Lizzie, que mantivera a posição sem vacilar nos dias anteriores, vergava as costas, inclinada para o chão. Era um abatimento poderoso sob o qual circulava alguma glória. John Everett Millais compreendeu a origem do fascínio de Miss Sid. Tinha um corpo selado na tragédia, um apetite sacrificial. «Hei-de pintar esta mulher», pensou. Imaginava-a num cenário de narcisos.
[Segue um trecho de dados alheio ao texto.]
import Literature.NumberTheory.EllipticCurves.EichlerShimuraPeriodsGamma1
import Mathlib.NumberTheory.ModularForms.Bounds
import Mathlib.Algebra.Order.Chebyshev
import HarnessLib

/-!
# The trivial bound for the eigenvalues of `T_p` on `S_k(Γ₁(N))`: `|λ|² ≤ (p + 1)² p^{k-2}`

A proofs-only file (theorems only; no definition, no named fact; D-0026).  For a prime `p` and an
eigenvector `f ≠ 0` of the Hecke operator `T_p` on `S_k(Γ₁(N))` with eigenvalue `λ`
(`heckeT (Gamma1 N) k p f = λ • f`, arithmetic normalisation
`a_n(T_p f) = a_{pn}(f) + p^{k-1} a_{n/p}(⟨p⟩ f)`), we prove

  `‖λ‖ ^ 2 ≤ (p + 1) ^ 2 * p ^ (k - 2)`     (`norm_sq_le_of_heckeT_gamma1_eq_smul`),

the "trivial" (Hecke) bound `|λ| ≤ (p + 1) p^{k/2 - 1}`.  Proof: the invariant function
`φ_f(τ) = |f(τ)|² (Im τ)^k = ‖petersson k f f τ‖` of a cusp form is bounded on `ℍ`
(Mathlib `CuspFormClass.petersson_bounded_left`); let `M = sup φ_f > 0`.  By Diamond–Shurman
Prop. 5.2.1, `T_p f = ∑ᵢ (⟨εᵢ⟩ f) ∣_k βᵢ` over at most `p + 1` integer matrices `βᵢ` of determinant
`p` (`coe_heckeT_gamma1`), and for each term `φ_{g ∣ β}(τ) = p^{k-2} φ_g(β τ) ≤ p^{k-2} M`
(Mathlib `UpperHalfPlane.petersson_slash`; `φ_{⟨d⟩ f} = φ_f ∘ σ_d` has the same supremum).  By
Cauchy–Schwarz, `|λ|² φ_f(τ) = φ_{T_p f}(τ) ≤ (p + 1)² p^{k-2} M` for every `τ`; taking the supremum
over `τ` and dividing by `M` gives the claim.  For `k ≥ 3` the right-hand side is `< (1 + p^{k-1})²`,
the square of the `T_p`-eigenvalue of the weight-`k` Eisenstein series at the cusps above `∞`
(`p ≡ 1 mod N`) — the separation used in Manin–Drinfeld-type arguments
(`norm_lt_one_add_pow_of_heckeT_gamma1_eq_smul`).

## References

* F. Diamond, J. Shurman, *A first course in modular forms*, GTM 228 (2005): Prop. 5.2.1 (coset
  decomposition of `T_p`), Exercise 5.9.1(a) (`Im(τ)^{k/2}|f(τ)|` is bounded on `ℍ` for a cusp
  form `f ∈ S_k(Γ₁(N))`) and the proof of Prop. 5.9.1 (`|a_n(f)| ≤ C n^{k/2}`); the trivial bound
  suffices here (Deligne's `|a_p| ≤ 2p^{(k-1)/2}` is not needed). [DiamondShurman2005]
-/

noncomputable section

open scoped MatrixGroups ModularForm

open CongruenceSubgroup UpperHalfPlane Filter

namespace Literature.NumberTheory.EllipticCurves.ModularForms

variable {N : ℕ} [NeZero N] {k : ℤ} {p : ℕ} [NeZero p]

/-- `‖petersson k f f τ‖ = ‖f τ‖² (Im τ)^k`. [folklore] -/
theorem norm_petersson_self (k : ℤ) (f : ℍ → ℂ) (τ : ℍ) :
    ‖petersson k f f τ‖ = ‖f τ‖ ^ 2 * τ.im ^ k := by
  rw [petersson, norm_mul, norm_mul, Complex.norm_conj, ← Complex.ofReal_zpow, Complex.norm_real,
    Real.norm_of_nonneg (zpow_nonneg τ.im_pos.le k), sq]

/-- For an integer matrix `β` of determinant `p` (as an element of `GL(2, ℝ)⁺`) and any
`g : ℍ → ℂ`: `‖(g ∣_k β)(τ)‖² (Im τ)^k = p^{k-2} ‖g(βτ)‖² (Im βτ)^k`. [folklore] -/
theorem norm_petersson_self_slash_intGL_heckeRep (k : ℤ) (g : ℍ → ℂ) (i : Option (ZMod p)) (τ : ℍ) :
    ‖petersson k (g ∣[k] intGL (heckeRep p i)) (g ∣[k] intGL (heckeRep p i)) τ‖ =
      (p : ℝ) ^ (k - 2) * ‖petersson k g g (intGL (heckeRep p i) • τ)‖ := by
  rw [petersson_slash, norm_mul, norm_σ, det_intGL_val (det_heckeRep_ne_zero (NeZero.ne p) i),
    det_heckeRep, norm_zpow, Complex.norm_real, Real.norm_of_nonneg (abs_nonneg _), Int.cast_natCast,
    Nat.abs_cast]

/-- `φ_{⟨d⟩ f} = φ_f ∘ σ_d`: the diamond twist of `f` has the same invariant function up to a
translation of the argument. [folklore] -/
theorem norm_petersson_self_diamondOp (σ : Gamma0 N) (f : CuspForm (Gamma1 N) k) (τ : ℍ) :
    ‖petersson k (⇑(diamondOp N k (Gamma0Map N σ) f)) (⇑(diamondOp N k (Gamma0Map N σ) f)) τ‖ =
      ‖petersson k (⇑f) (⇑f) ((σ : SL(2, ℤ)) • τ)‖ := by
  rw [coe_diamondOp_eq_slash, ← ModularForm.SL_slash, petersson_slash_SL]

/-- **The trivial bound for Hecke eigenvalues on `S_k(Γ₁(N))`**: if `f ≠ 0` and `T_p f = λ f`
(`p` prime) then `‖λ‖² ≤ (p + 1)² p^{k-2}`, i.e. `|λ| ≤ (p + 1) p^{k/2 - 1}`.
[cite: DiamondShurman2005, Prop. 5.2.1 and Exercise 5.9.1(a)] -/
theorem norm_sq_le_of_heckeT_gamma1_eq_smul (hp : p.Prime) {f : CuspForm (Gamma1 N) k} (hf : f ≠ 0)
    {c : ℂ} (hc : heckeT (Gamma1 N) k p f = c • f) :
    ‖c‖ ^ 2 ≤ ((p : ℝ) + 1) ^ 2 * (p : ℝ) ^ (k - 2) := by
  classical
  -- the bounded invariant function `φ_f(τ) = ‖petersson k f f τ‖` and its supremum `M > 0`
  set P : ℍ → ℝ := fun τ ↦ ‖petersson k (⇑f) (⇑f) τ‖ with hP
  obtain ⟨C, hC⟩ := CuspFormClass.petersson_bounded_left k (Gamma1 N : Subgroup (GL (Fin 2) ℝ)) f f
  have hbdd : BddAbove (Set.range P) := ⟨C, by rintro _ ⟨τ, rfl⟩; exact hC τ⟩
  set M : ℝ := ⨆ τ, P τ with hM
  have hPM : ∀ τ, P τ ≤ M := fun τ ↦ le_ciSup hbdd τ
  obtain ⟨τ₀, hτ₀⟩ : ∃ τ₀, f τ₀ ≠ 0 := by
    by_contra h
    push Not at h
    exact hf (CuspForm.ext fun τ ↦ by rw [h τ, CuspForm.zero_apply])
  have hMpos : 0 < M := by
    refine lt_of_lt_of_le ?_ (hPM τ₀)
    simp only [hP, norm_petersson_self]
    exact mul_pos (pow_pos (norm_pos_iff.mpr hτ₀) 2) (zpow_pos τ₀.im_pos k)
  -- each translate: `φ_{(⟨εᵢ⟩ f) ∣ βᵢ}(τ) ≤ p^{k-2} M`
  have hterm : ∀ (i : HeckeIdx N p) (τ : ℍ),
      ‖(⇑(diamondOp N k (heckeEps N p i.1) f) ∣[k] intGL (heckeRep p i.1)) τ‖ ^ 2 * τ.im ^ k ≤
        (p : ℝ) ^ (k - 2) * M := by
    intro i τ
    obtain ⟨σ, hσ⟩ := exists_gamma0Map_eq_holds N (isUnit_heckeEps hp i)
    rw [← hσ, ← norm_petersson_self, norm_petersson_self_slash_intGL_heckeRep,
      norm_petersson_self_diamondOp]
    exact mul_le_mul_of_nonneg_left (hPM _) (zpow_nonneg (Nat.cast_nonneg p) _)
  -- Cauchy–Schwarz: `|λ|² φ_f(τ) ≤ #I · ∑ᵢ φᵢ(τ) ≤ #I² p^{k-2} M`
  set I : ℝ := ((Fintype.card (HeckeIdx N p) : ℕ) : ℝ) with hI
  have hIle : I ≤ (p : ℝ) + 1 := by
    have h := Fintype.card_subtype_le (fun i : Option (ZMod p) ↦ i = none → ¬ p ∣ N)
    rw [Fintype.card_option, ZMod.card] at h
    rw [hI]
    exact_mod_cast h
  have hI0 : 0 ≤ I := by rw [hI]; exact Nat.cast_nonneg _
  have hpoint : ∀ τ : ℍ, ‖c‖ ^ 2 * P τ ≤ I ^ 2 * ((p : ℝ) ^ (k - 2) * M) := by
    intro τ
    have hTf : ‖heckeT (Gamma1 N) k p f τ‖ = ‖c‖ * ‖f τ‖ := by
      rw [hc, CuspForm.IsGLPos.coe_smul, Pi.smul_apply, smul_eq_mul, norm_mul]
    have hsum : ‖heckeT (Gamma1 N) k p f τ‖ ≤
        ∑ i : HeckeIdx N p, ‖(⇑(diamondOp N k (heckeEps N p i.1) f) ∣[k] intGL (heckeRep p i.1)) τ‖ := by
      rw [coe_heckeT_gamma1 N k p hp f, Finset.sum_apply]
      exact norm_sum_le _ _
    have hCS := sq_sum_le_card_mul_sum_sq (s := (Finset.univ : Finset (HeckeIdx N p)))
      (f := fun i : HeckeIdx N p ↦
        ‖(⇑(diamondOp N k (heckeEps N p i.1) f) ∣[k] intGL (heckeRep p i.1)) τ‖)
    rw [Finset.card_univ] at hCS
    have hk0 : 0 ≤ τ.im ^ k := zpow_nonneg τ.im_pos.le k
    calc ‖c‖ ^ 2 * P τ = ‖heckeT (Gamma1 N) k p f τ‖ ^ 2 * τ.im ^ k := by
          simp only [hP, norm_petersson_self, hTf]; ring
      _ ≤ (∑ i : HeckeIdx N p,
            ‖(⇑(diamondOp N k (heckeEps N p i.1) f) ∣[k] intGL (heckeRep p i.1)) τ‖) ^ 2 * τ.im ^ k :=
          mul_le_mul_of_nonneg_right (pow_le_pow_left₀ (norm_nonneg _) hsum 2) hk0
      _ ≤ (I * ∑ i : HeckeIdx N p,
            ‖(⇑(diamondOp N k (heckeEps N p i.1) f) ∣[k] intGL (heckeRep p i.1)) τ‖ ^ 2) * τ.im ^ k :=
          mul_le_mul_of_nonneg_right hCS hk0
      _ = I * ∑ i : HeckeIdx N p,
            ‖(⇑(diamondOp N k (heckeEps N p i.1) f) ∣[k] intGL (heckeRep p i.1)) τ‖ ^ 2 * τ.im ^ k := by
          rw [mul_assoc, Finset.sum_mul]
      _ ≤ I * ∑ _i : HeckeIdx N p, (p : ℝ) ^ (k - 2) * M :=
          mul_le_mul_of_nonneg_left (Finset.sum_le_sum fun i _ ↦ hterm i τ) hI0
      _ = I ^ 2 * ((p : ℝ) ^ (k - 2) * M) := by
          rw [Finset.sum_const, Finset.card_univ, nsmul_eq_mul, ← hI]; ring
  -- take the supremum over `τ` and divide by `M`
  have hB0 : 0 ≤ I ^ 2 * ((p : ℝ) ^ (k - 2) * M) := by positivity
  have hcM : ‖c‖ ^ 2 * M ≤ I ^ 2 * ((p : ℝ) ^ (k - 2) * M) := by
    rcases eq_or_lt_of_le (sq_nonneg ‖c‖) with h0 | hcpos
    · rw [← h0, zero_mul]; exact hB0
    · have : M ≤ I ^ 2 * ((p : ℝ) ^ (k - 2) * M) / ‖c‖ ^ 2 :=
        ciSup_le fun τ ↦ by rw [le_div_iff₀ hcpos, mul_comm]; exact hpoint τ
      rwa [le_div_iff₀ hcpos, mul_comm] at this
  have h1 : ‖c‖ ^ 2 ≤ I ^ 2 * (p : ℝ) ^ (k - 2) := by
    have := hcM
    rw [← mul_assoc] at this
    exact le_of_mul_le_mul_right this hMpos
  calc ‖c‖ ^ 2 ≤ I ^ 2 * (p : ℝ) ^ (k - 2) := h1
    _ ≤ ((p : ℝ) + 1) ^ 2 * (p : ℝ) ^ (k - 2) :=
        mul_le_mul_of_nonneg_right (pow_le_pow_left₀ hI0 hIle 2) (zpow_nonneg (Nat.cast_nonneg p) _)

/-- The elementary inequality `(p + 1)² p^{k-2} < (1 + p^{k-1})²` for `p ≥ 2`, `k ≥ 3`. [folklore] -/
theorem add_one_sq_mul_pow_lt {p : ℕ} (hp : 2 ≤ p) {k : ℤ} (hk : 3 ≤ k) :
    ((p : ℝ) + 1) ^ 2 * (p : ℝ) ^ (k - 2) < (1 + (p : ℝ) ^ (k - 1)) ^ 2 := by
  obtain ⟨m, rfl⟩ : ∃ m : ℕ, k = (m : ℤ) + 3 := ⟨(k - 3).toNat, by omega⟩
  have hp1 : (1 : ℝ) ≤ p := by exact_mod_cast (by omega : 1 ≤ p)
  have hp2 : (2 : ℝ) ≤ p := by exact_mod_cast hp
  rw [show (m : ℤ) + 3 - 2 = ((m + 1 : ℕ) : ℤ) by push_cast; ring,
    show (m : ℤ) + 3 - 1 = ((m + 2 : ℕ) : ℤ) by push_cast; ring, zpow_natCast, zpow_natCast]
  -- `(p+1)² p^{m+1} < (1 + p^{m+2})²`: since `(p+1)² ≤ p³ + 1 + 2p^? …` we use `(p+1)² p^{m+1} ≤ p^{m+4}`? No:
  -- `(p+1)² ≤ 2p² + 2 ≤ p³` fails for `p = 2` (`9 > 8`); instead compare with `p^{2m+4} + 2p^{m+2}`.
  have hq : 0 ≤ (p : ℝ) ^ (m + 1) := by positivity
  have key : ((p : ℝ) + 1) ^ 2 * (p : ℝ) ^ (m + 1) ≤ (p : ℝ) ^ (2 * m + 4) + 2 * (p : ℝ) ^ (m + 2) := by
    -- `(p+1)² p^{m+1} = p^{m+3} + 2p^{m+2} + p^{m+1}` and `p^{m+3} + p^{m+1} ≤ p^{2m+4}`
    have h1 : (p : ℝ) ^ (m + 3) + (p : ℝ) ^ (m + 1) ≤ (p : ℝ) ^ (2 * m + 4) := by
      have h2 : (p : ℝ) ^ (m + 3) + (p : ℝ) ^ (m + 1) ≤ 2 * (p : ℝ) ^ (m + 3) := by
        have : (p : ℝ) ^ (m + 1) ≤ (p : ℝ) ^ (m + 3) := pow_le_pow_right₀ hp1 (by omega)
        linarith
      have h3 : 2 * (p : ℝ) ^ (m + 3) ≤ (p : ℝ) ^ (m + 4) := by
        rw [pow_succ (p : ℝ) (m + 3)]
        nlinarith [pow_nonneg (zero_le_two.trans hp2) (m + 3)]
      have h4 : (p : ℝ) ^ (m + 4) ≤ (p : ℝ) ^ (2 * m + 4) := pow_le_pow_right₀ hp1 (by omega)
      linarith
    nlinarith [h1, pow_nonneg (zero_le_two.trans hp2) (m + 2), pow_succ (p : ℝ) (m + 1),
      pow_succ (p : ℝ) (m + 2)]
  have hexp : (1 + (p : ℝ) ^ (m + 2)) ^ 2 = (p : ℝ) ^ (2 * m + 4) + 2 * (p : ℝ) ^ (m + 2) + 1 := by
    ring
  rw [hexp]
  linarith

/-- **Separation from the Eisenstein eigenvalue**: for `k ≥ 3` and `p` prime, every eigenvalue
`λ` of `T_p` on `S_k(Γ₁(N))` satisfies `‖λ‖ < 1 + p^{k-1}` — the `T_p`-eigenvalue
`1 + p^{k-1}` of the weight-`k` Eisenstein series at the cusps above `∞` (`p ≡ 1 mod N`) is not an
eigenvalue of `T_p` on cusp forms. [cite: DiamondShurman2005, Exercise 5.9.1(a) and Prop. 5.2.1] -/
theorem norm_lt_one_add_pow_of_heckeT_gamma1_eq_smul (hk : 3 ≤ k) (hp : p.Prime)
    {f : CuspForm (Gamma1 N) k} (hf : f ≠ 0) {c : ℂ} (hc : heckeT (Gamma1 N) k p f = c • f) :
    ‖c‖ < 1 + (p : ℝ) ^ (k - 1) := by
  have h1 := norm_sq_le_of_heckeT_gamma1_eq_smul hp hf hc
  have h2 := add_one_sq_mul_pow_lt hp.two_le hk
  have h3 : 0 ≤ 1 + (p : ℝ) ^ (k - 1) := by positivity
  exact lt_of_pow_lt_pow_left₀ 2 h3 (h1.trans_lt h2)

/-- Consequently **`T_p - (1 + p^{k-1})` is injective (hence invertible) on `S_k(Γ₁(N))`** for
`k ≥ 3` and `p` prime. [folklore] -/
theorem ker_heckeT_gamma1_sub_eq_bot (hk : 3 ≤ k) (hp : p.Prime) :
    LinearMap.ker (heckeT (Gamma1 N) k p - (1 + (p : ℂ) ^ (k - 1)) • LinearMap.id) = ⊥ := by
  rw [LinearMap.ker_eq_bot']
  intro f hf
  by_contra h0
  have hc : heckeT (Gamma1 N) k p f = (1 + (p : ℂ) ^ (k - 1)) • f := by
    have := hf
    rw [LinearMap.sub_apply, LinearMap.smul_apply, LinearMap.id_apply, sub_eq_zero] at this
    exact this
  have h := norm_lt_one_add_pow_of_heckeT_gamma1_eq_smul hk hp h0 hc
  have hnorm : ‖(1 + (p : ℂ) ^ (k - 1))‖ = 1 + (p : ℝ) ^ (k - 1) := by
    rw [show (1 + (p : ℂ) ^ (k - 1)) = ((1 + (p : ℝ) ^ (k - 1) : ℝ) : ℂ) by push_cast; ring,
      Complex.norm_of_nonneg (by positivity)]
  rw [hnorm] at h
  exact lt_irrefl _ h

end Literature.NumberTheory.EllipticCurves.ModularForms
Não sabia que estava a vê-la morta.
(…)
A verdade é que, sem o contributo da senhora Millais, «Ophelia» nunca seria o quadro que nós hoje conhecemos. O vestido bordado de pedraria, que John descobriu num bricabraque e pelo qual, apesar de velho e sujo, pagou uma quantia razoável, foi pessoalmente restaurado pela mãe. Também se deve a Emily a invenção da banheira em que Lizzie mergulhou. O filho queria ter à vista o efeito da água nos cabelos da jovem morta, da impregnação lenta no tecido, da refracção dos braços, já cobertos. Imóvel, a modelo permanecia naquela submersão quase total, no Dezembro londrino, que normalmente não inspiraria um qualquer pensamento de cuidado, a provação parecia desumana. Para que a água se mantivesse quente, Emily colocou lamparinas acesas, sob a folha de zinco, pelo chão.
(…)
Lizzie, que ansiava por fazer o seu trabalho sem qualquer falha, não dispunha de conselhos. Perguntava a si própria qual seria o grau de submissão conveniente. Não tinha junto dela, em Gower Street, a mãe e a irmã de Deverell, tão carinhosas, nem se encontrava a sós com o pintor, como em Chelsea, no estúdio de Holman Hunt, quando o risco de abuso sexual, ou a sua suspeita, a induziam a um estado de completa rigidez. Ali, o instinto estava a ordenar-lhe que guardasse obediência absoluta. Uma coisa sabia: nunca mais ia voltar à loja de chapéus. Havia, de algum modo, uma lavagem sobre a vida anterior. Ofélia entrava-lhe na pele como se a água tivesse alguma qualidade osmótica e arrastasse consigo, num despejo, o episódio da costureirinha. E quando, um dia, as lamparinas se apagaram, ela, temendo perturbar Millais, continuou imersa na banheira, sem se queixar. Terminada a sessão, não conseguiu sequer erguer-se. Estava enregelada. Apesar das massagens com álcool e do porto que Emily lhe serviu, adoeceu.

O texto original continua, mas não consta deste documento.